海面那艘船越行越近,帆影在晨光里渐渐清晰。周猛站在陈浪身后半步,手一直按在刀柄上,指节绷得发紧。码头边的护岛队已列成两排,弓弩藏在木箱下,渔网搭在肩头,像是寻常出海前的准备。
陈浪没动。他站在高岩边缘,左手搭在腰间指南针上,右手垂在身侧,目光落在船首那面褪色的青旗上——旗角绣着“市舶司”三字,笔画歪斜,像是仓促缝制。
船靠岸时,只下来一人。身穿皂衣,头戴幞头,捧着一卷黄绢封套的文书,脚步稳当。他未带随从,也不喊话,径直走上石阶,将公文举过头顶。
“奉市舶司提举赵大人令,敕文送达。”
陈浪接过,没拆。他盯着那人双眼看了片刻,才问:“就你一个?”
“就我一个。”对方低头,“赵大人说,信得过陈爷守规矩。”
陈浪嘴角微动,没笑。他转身朝灯塔方向走,声音不高:“带他去棚下候着。茶水伺候,别怠慢。”
周猛立刻挥手,两名护岛队员上前引路。那人走得平稳,背影消失在石坡拐角。
灯塔下空地已有人聚集。老张头蹲在火盆边,用铁钳拨弄余烬;阿花抱着药囊站在东侧,眉头锁着;郑七拄着拐杖,耳朵对着风向,像是在听海潮节奏。
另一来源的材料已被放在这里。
/-- The curve `θ ↦ R_θ x` has velocity `−sin θ (x₀, x₁, 0) + cos θ J x`. [folklore] -/
theorem hasDerivAt_rotZ (x : ℝ³) (θ₀ : ℝ) :
    HasDerivAt (fun θ => rotZ θ x)
      (-Real.sin θ₀ • (toLp 2 ![x 0, x 1, 0] : ℝ³) + Real.cos θ₀ • rotGen x) θ₀ := by
  have h : (fun θ => rotZ θ x) = fun θ =>
      Real.cos θ • (toLp 2 ![x 0, x 1, 0] : ℝ³) + Real.sin θ • rotGen x +
        (toLp 2 ![0, 0, x 2] : ℝ³) :=
    funext fun θ => rotZ_eq_cos_sin θ x
  rw [h]
  exact (((Real.hasDerivAt_cos θ₀).smul_const (toLp 2 ![x 0, x 1, 0] : ℝ³)).add
    ((Real.hasDerivAt_sin θ₀).smul_const (rotGen x))).add_const (toLp 2 ![0, 0, x 2] : ℝ³)

/-- At `θ = 0` the velocity of `θ ↦ R_θ x` is the generator `J x`. [folklore] -/
theorem hasDerivAt_rotZ_zero (x : ℝ³) : HasDerivAt (fun θ => rotZ θ x) (rotGen x) 0 := by
  simpa using hasDerivAt_rotZ x 0

/-- **Infinitesimal axisymmetry of a vector field**: differentiating `u (R_θ x) = R_θ (u x)` at
`θ = 0` gives `Du(x)[J x] = J (u x)` (KNSS 2009, §1: the components `u_r, u_θ, u_z` do not depend
on the angle). [folklore] -/
theorem IsAxisymmetric.fderiv_rotGen {u : ℝ³ → ℝ³} (hu : IsAxisymmetric u) {x : ℝ³}
    (hd : DifferentiableAt ℝ u x) : fderiv ℝ u x (rotGen x) = rotGen (u x) := by
  have h1 : HasDerivAt (fun θ => u (rotZ θ x)) (fderiv ℝ u x (rotGen x)) 0 := by
    have hu' : HasFDerivAt u (fderiv ℝ u x) (rotZ 0 x) := by
      rw [rotZ_zero]; exact hd.hasFDerivAt
    exact hu'.comp_hasDerivAt (0 : ℝ) (hasDerivAt_rotZ_zero x)
  have heq : (fun θ => u (rotZ θ x)) = fun θ => rotZ θ (u x) := funext fun θ => hu θ x
  rw [heq] at h1
  exact h1.unique (hasDerivAt_rotZ_zero (u x))

/-- **Infinitesimal axisymmetry of a scalar field**: differentiating `p (R_θ x) = p x` at `θ = 0`
gives `Dp(x)[J x] = 0`, i.e. `∂_θ p = 0`. [folklore] -/
theorem IsAxisymmetricScalar.fderiv_rotGen {p : ℝ³ → ℝ} (hp : IsAxisymmetricScalar p) {x : ℝ³}
    (hd : DifferentiableAt ℝ p x) : fderiv ℝ p x (rotGen x) = 0 := by
  have h1 : HasDerivAt (fun θ => p (rotZ θ x)) (fderiv ℝ p x (rotGen x)) 0 := by
    have hp' : HasFDerivAt p (fderiv ℝ p x) (rotZ 0 x) := by
      rw [rotZ_zero]; exact hd.hasFDerivAt
    exact hp'.comp_hasDerivAt (0 : ℝ) (hasDerivAt_rotZ_zero x)
  have heq : (fun θ => p (rotZ θ x)) = fun _ => p x := funext fun θ => hp θ x
  rw [heq] at h1
  exact h1.unique (hasDerivAt_const (0 : ℝ) (p x))

/-- For an axisymmetric scalar the gradient is orthogonal to the generator:
`⟪J x, ∇p(x)⟫ = x₀∂₁p − x₁∂₀p = 0`. [folklore] -/
theorem IsAxisymmetricScalar.inner_rotGen_gradient {p : ℝ³ → ℝ} (hp : IsAxisymmetricScalar p)
    {x : ℝ³} (hd : DifferentiableAt ℝ p x) : ⟪rotGen x, gradient p x⟫ = 0 := by
  rw [real_inner_comm, gradient, InnerProductSpace.toDual_symm_apply]
  exact hp.fderiv_rotGen hd

/-! ### Derivatives of the swirl -/

/-- **First derivative of the swirl**: `DΓ(x)h = ⟪J x, Du(x)h⟫ + ⟪J h, u(x)⟫`. [folklore] -/
theorem fderiv_swirl_apply {u : ℝ³ → ℝ³} {x : ℝ³} (hd : DifferentiableAt ℝ u x) (h : ℝ³) :
    fderiv ℝ (swirl u) x h = ⟪rotGen x, fderiv ℝ u x h⟫ + ⟪rotGen h, u x⟫ := by
  rw [swirl_eq_inner_rotGen, fderiv_inner_apply ℝ (hasFDerivAt_rotGen x).differentiableAt hd,
    (hasFDerivAt_rotGen x).fderiv, rotGenL_apply]

/-- The swirl of a differentiable field is differentiable. [folklore] -/
theorem differentiableAt_swirl {u : ℝ³ → ℝ³} {x : ℝ³} (hd : DifferentiableAt ℝ u x) :
    DifferentiableAt ℝ (swirl u) x := by
  rw [swirl_eq_inner_rotGen]
  exact ((hasFDerivAt_rotGen x).differentiableAt).inner ℝ hd

/-- The swirl of a `Cⁿ` field is `Cⁿ`. [folklore] -/
theorem contDiff_swirl {u : ℝ³ → ℝ³} {n : WithTop ℕ∞} (hu : ContDiff ℝ n u) :
    ContDiff ℝ n (swirl u) := by
  rw [swirl_eq_inner_rotGen]
  exact rotGenL.contDiff.inner ℝ hu

/-- **Convective derivative of the swirl**: `(u·∇)Γ = ⟪J x, (u·∇)u⟫` (the term `⟪J u, u⟫`
vanishes). [folklore] -/
theorem convect_swirl {u : ℝ³ → ℝ³} {x : ℝ³} (hd : DifferentiableAt ℝ u x) :
    convect u (swirl u) x = ⟪rotGen x, convect u u x⟫ := by
  rw [convect_apply, convect_apply, fderiv_swirl_apply hd, inner_rotGen_self, add_zero]

/-- **Horizontal derivative of the swirl of an axisymmetric field**: along the horizontal
position vector `(x₀, x₁, 0) = r e_r`, `DΓ(x)[(x₀, x₁, 0)] = r² (∂₀u₁ − ∂₁u₀)`, where
`∂ⱼuᵢ = (Du(x) eⱼ)ᵢ` (from `DΓ(x)h = ⟪Jx, Du h⟫ + ⟪Jh, u⟫` and the infinitesimal axisymmetry
`Du(x)[Jx] = J u(x)`). [folklore] -/
theorem IsAxisymmetric.fderiv_swirl_horizontal {u : ℝ³ → ℝ³} (hu : IsAxisymmetric u) {x : ℝ³}
    (hd : DifferentiableAt ℝ u x) :
    fderiv ℝ (swirl u) x (toLp 2 ![x 0, x 1, 0]) = cylRadius x ^ 2 *
      (fderiv ℝ u x (EuclideanSpace.single 0 1) 1 - fderiv ℝ u x (EuclideanSpace.single 1 1) 0) := by
  -- the infinitesimal axisymmetry relations
  have hJ := hu.fderiv_rotGen hd
  rw [rotGen_eq_sub_single, map_sub, map_smul, map_smul] at hJ
  have hA := congrArg (fun v : ℝ³ => v 0) hJ
  have hB := congrArg (fun v : ℝ³ => v 1) hJ
  simp only [PiLp.sub_apply, PiLp.smul_apply, smul_eq_mul, rotGen_apply_zero,
    rotGen_apply_one] at hA hB
  -- expand the horizontal derivative
  rw [fderiv_swirl_apply hd, toLp_horizontal_eq_add_single, map_add, map_smul, map_smul,
    rotGen_add, rotGen_smul, rotGen_smul, rotGen_single_zero, rotGen_single_one,
    inner_rotGen_left, cylRadius_sq]
  simp only [PiLp.add_apply, PiLp.smul_apply, smul_eq_mul, inner_add_left, inner_smul_left,
    inner_neg_left, EuclideanSpace.inner_single_left, map_one, one_mul, RCLike.conj_to_real]
  linear_combination x 0 * hA + x 1 * hB

/-- **Radial derivative of the swirl of an axisymmetric field**:
`∂ᵣΓ = r (∂₀u₁ − ∂₁u₀)`, where `∂ᵣ` is the derivative along `eR x` and `∂ⱼuᵢ = (Du(x) eⱼ)ᵢ`;
equivalently `∂₀u₁ − ∂₁u₀ = (1/r)∂ᵣΓ` off the axis (the identity behind
`x₀Δu₁ − x₁Δu₀ = ΔΓ − (2/r)∂ᵣΓ`, Majda–Bertozzi §2.3.3). On the axis both sides vanish (junk
`eR = 0`). [folklore] -/
theorem IsAxisymmetric.partialDeriv_eR_swirl {u : ℝ³ → ℝ³} (hu : IsAxisymmetric u) {x : ℝ³}
    (hd : DifferentiableAt ℝ u x) :
    partialDeriv (eR x) (swirl u) x = cylRadius x *
      (fderiv ℝ u x (EuclideanSpace.single 0 1) 1 - fderiv ℝ u x (EuclideanSpace.single 1 1) 0) := by
  rw [partialDeriv_apply, eR, map_smul, hu.fderiv_swirl_horizontal hd, smul_eq_mul]
  by_cases hx : cylRadius x = 0
  · simp [hx]
  · rw [← mul_assoc, pow_two, ← mul_assoc, inv_mul_cancel₀ hx, one_mul]

/-- **Laplacian of the swirl**: `ΔΓ = ⟪J x, Δu⟫ + 2(∂₀u₁ − ∂₁u₀)` for `C²` fields (Leibniz rule
for `Γ = ⟪J ·, u⟫`, `J` linear). [folklore] -/
theorem laplacian_swirl {u : ℝ³ → ℝ³} (hu : ContDiff ℝ 2 u) (x : ℝ³) :
    (Δ (swirl u)) x = ⟪rotGen x, (Δ u) x⟫ +
      2 * (fderiv ℝ u x (EuclideanSpace.single 0 1) 1 - fderiv ℝ u x (EuclideanSpace.single 1 1) 0) := by
  classical
  set b := EuclideanSpace.basisFun (Fin 3) ℝ with hb
  have hb' : ∀ i, b i = EuclideanSpace.single i 1 := fun i => by
    simp [hb]
  have hu1 : Differentiable ℝ u := (hu.of_le one_le_two).differentiable one_ne_zero
  have hDi : ∀ e : ℝ³, Differentiable ℝ fun y => fderiv ℝ u y e := fun e =>
    ((hu.fderiv_right (m := 1) le_rfl).clm_apply contDiff_const).differentiable one_ne_zero
  -- first derivatives of the swirl along a fixed vector, as a function of the base point
  have h1 : ∀ e : ℝ³, (fun y => fderiv ℝ (swirl u) y e) =
      fun y => ⟪rotGen y, fderiv ℝ u y e⟫ + ⟪rotGen e, u y⟫ := fun e =>
    funext fun y => fderiv_swirl_apply (hu1 y) e
  -- second derivatives
  have h2 : ∀ e : ℝ³, fderiv ℝ (fun y => fderiv ℝ (swirl u) y e) x e =
      ⟪rotGen x, fderiv ℝ (fun y => fderiv ℝ u y e) x e⟫ + 2 * ⟪rotGen e, fderiv ℝ u x e⟫ := by
    intro e
    rw [h1 e]
    rw [fderiv_fun_add (((hasFDerivAt_rotGen x).differentiableAt).inner ℝ (hDi e x))
        ((differentiableAt_const _).inner ℝ (hu1 x))]
    rw [_root_.add_apply,
      fderiv_inner_apply ℝ (hasFDerivAt_rotGen x).differentiableAt (hDi e x),
      fderiv_inner_apply ℝ (differentiableAt_const _) (hu1 x), (hasFDerivAt_rotGen x).fderiv,
      fderiv_const_apply]
    simp only [rotGenL_apply, _root_.zero_apply, inner_zero_left, add_zero]
    ring
  rw [laplacian_eq_sum_fderiv_fderiv b (contDiff_swirl hu) x,
    laplacian_eq_sum_fderiv_fderiv b hu x]
  simp only [h2, Finset.sum_add_distrib, ← inner_sum, Fin.sum_univ_three, hb',
    rotGen_single_zero, rotGen_single_one, rotGen_single_two, inner_neg_left, inner_zero_left,
    EuclideanSpace.inner_single_left, map_one, one_mul]
  ring

/-! ### Time derivative of the swirl -/

section TimeDeriv

variable {F G : Type*} [NormedAddCommGroup F] [NormedSpace ℝ F] [NormedAddCommGroup G]
  [NormedSpace ℝ G]

/-- A continuous linear map commutes with the one-sided derivative of a curve differentiable
within the set (both sides vanish where the derivative within the set is not unique). [folklore] -/
theorem derivWithin_clm_comp_apply (ℓ : F →L[ℝ] G) {g : ℝ → F} {S : Set ℝ} {t : ℝ}
    (hg : DifferentiableWithinAt ℝ g S t) :
    derivWithin (fun s => ℓ (g s)) S t = ℓ (derivWithin g S t) := by
  by_cases hU : UniqueDiffWithinAt ℝ S t
  · exact (ℓ.hasFDerivAt.comp_hasDerivWithinAt t hg.hasDerivWithinAt).derivWithin hU
  · simp [derivWithin_zero_of_not_uniqueDiffWithinAt hU]

end TimeDeriv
陈浪走到石案前,把公文放在上面。黄绢封口压着一枚铜印,印纹是“泉州路市舶司”。
他抽出腰间短刀,轻轻一划,封线断开。
展开后,纸面墨字工整。开头是“敕令”二字,接着写明嵊泗诸岛划归明州海防辖境,凡私筑工事、擅设钱庄、聚众练兵者,依律论罪;准许持照通商,然须纳三成利归市舶司。末尾附《海禁新规十六条》,条款密密麻麻,最后是赵安福签押,红印鲜亮。
棚下一时安静。
老张头先开口:“这意思……咱们修的防波堤,算违建?开的钱庄,要关门?”
没人答。阿花低头翻药囊,手指掐住一包干草药。
郑七咳了一声,嗓音沙哑:“他不敢打,改用纸压人了。”
陈浪没说话。他把公文折好,放回案上,指尖在铜印上敲了一下。
“他说我们不守法。”陈浪终于开口,“可哪条法说过,百姓不能修墙挡风?不能存钱防灾?不能拿刀护命?”
周猛冷笑:“赵安福自己收黑税,养私兵,倒来管我们?”
“他是官。”陈浪说,“官说什么,就是法。”
他站起身,走向火盆。余烬还泛着暗红,风吹一下,火星轻跳。
“可我们也变了。”他掏出短刀,在沙地上划出一道长线,从西向东,“五年前,我们在滩上捡鱼骨充饥。现在,我们有船,有炮,有钱庄,有星图。他一封文书就想让我们跪下交钥匙?”
老张头看着那道线,喃喃道:“若朝廷真派大军来……怎么办?”
“那就打。”周猛接话,“码头埋的雷桶够炸沉三艘大船,弓弩手能在三百步外点杀指挥使。”
陈浪摇头:“打不得。”
众人抬头。
“打了,我们就真是贼了。”他指着公文,“他要的就是这个名头。一纸令下,说我们抗旨作乱,四方围剿,师出有名。”
他弯腰拾起公文,举到眼前:“这东西,写着‘律’,藏着‘刀’,却不提一个‘活’字。我们种田、造船、通商、救人,哪一件不是为了活下去?”
风从东南来,吹得纸角翻动。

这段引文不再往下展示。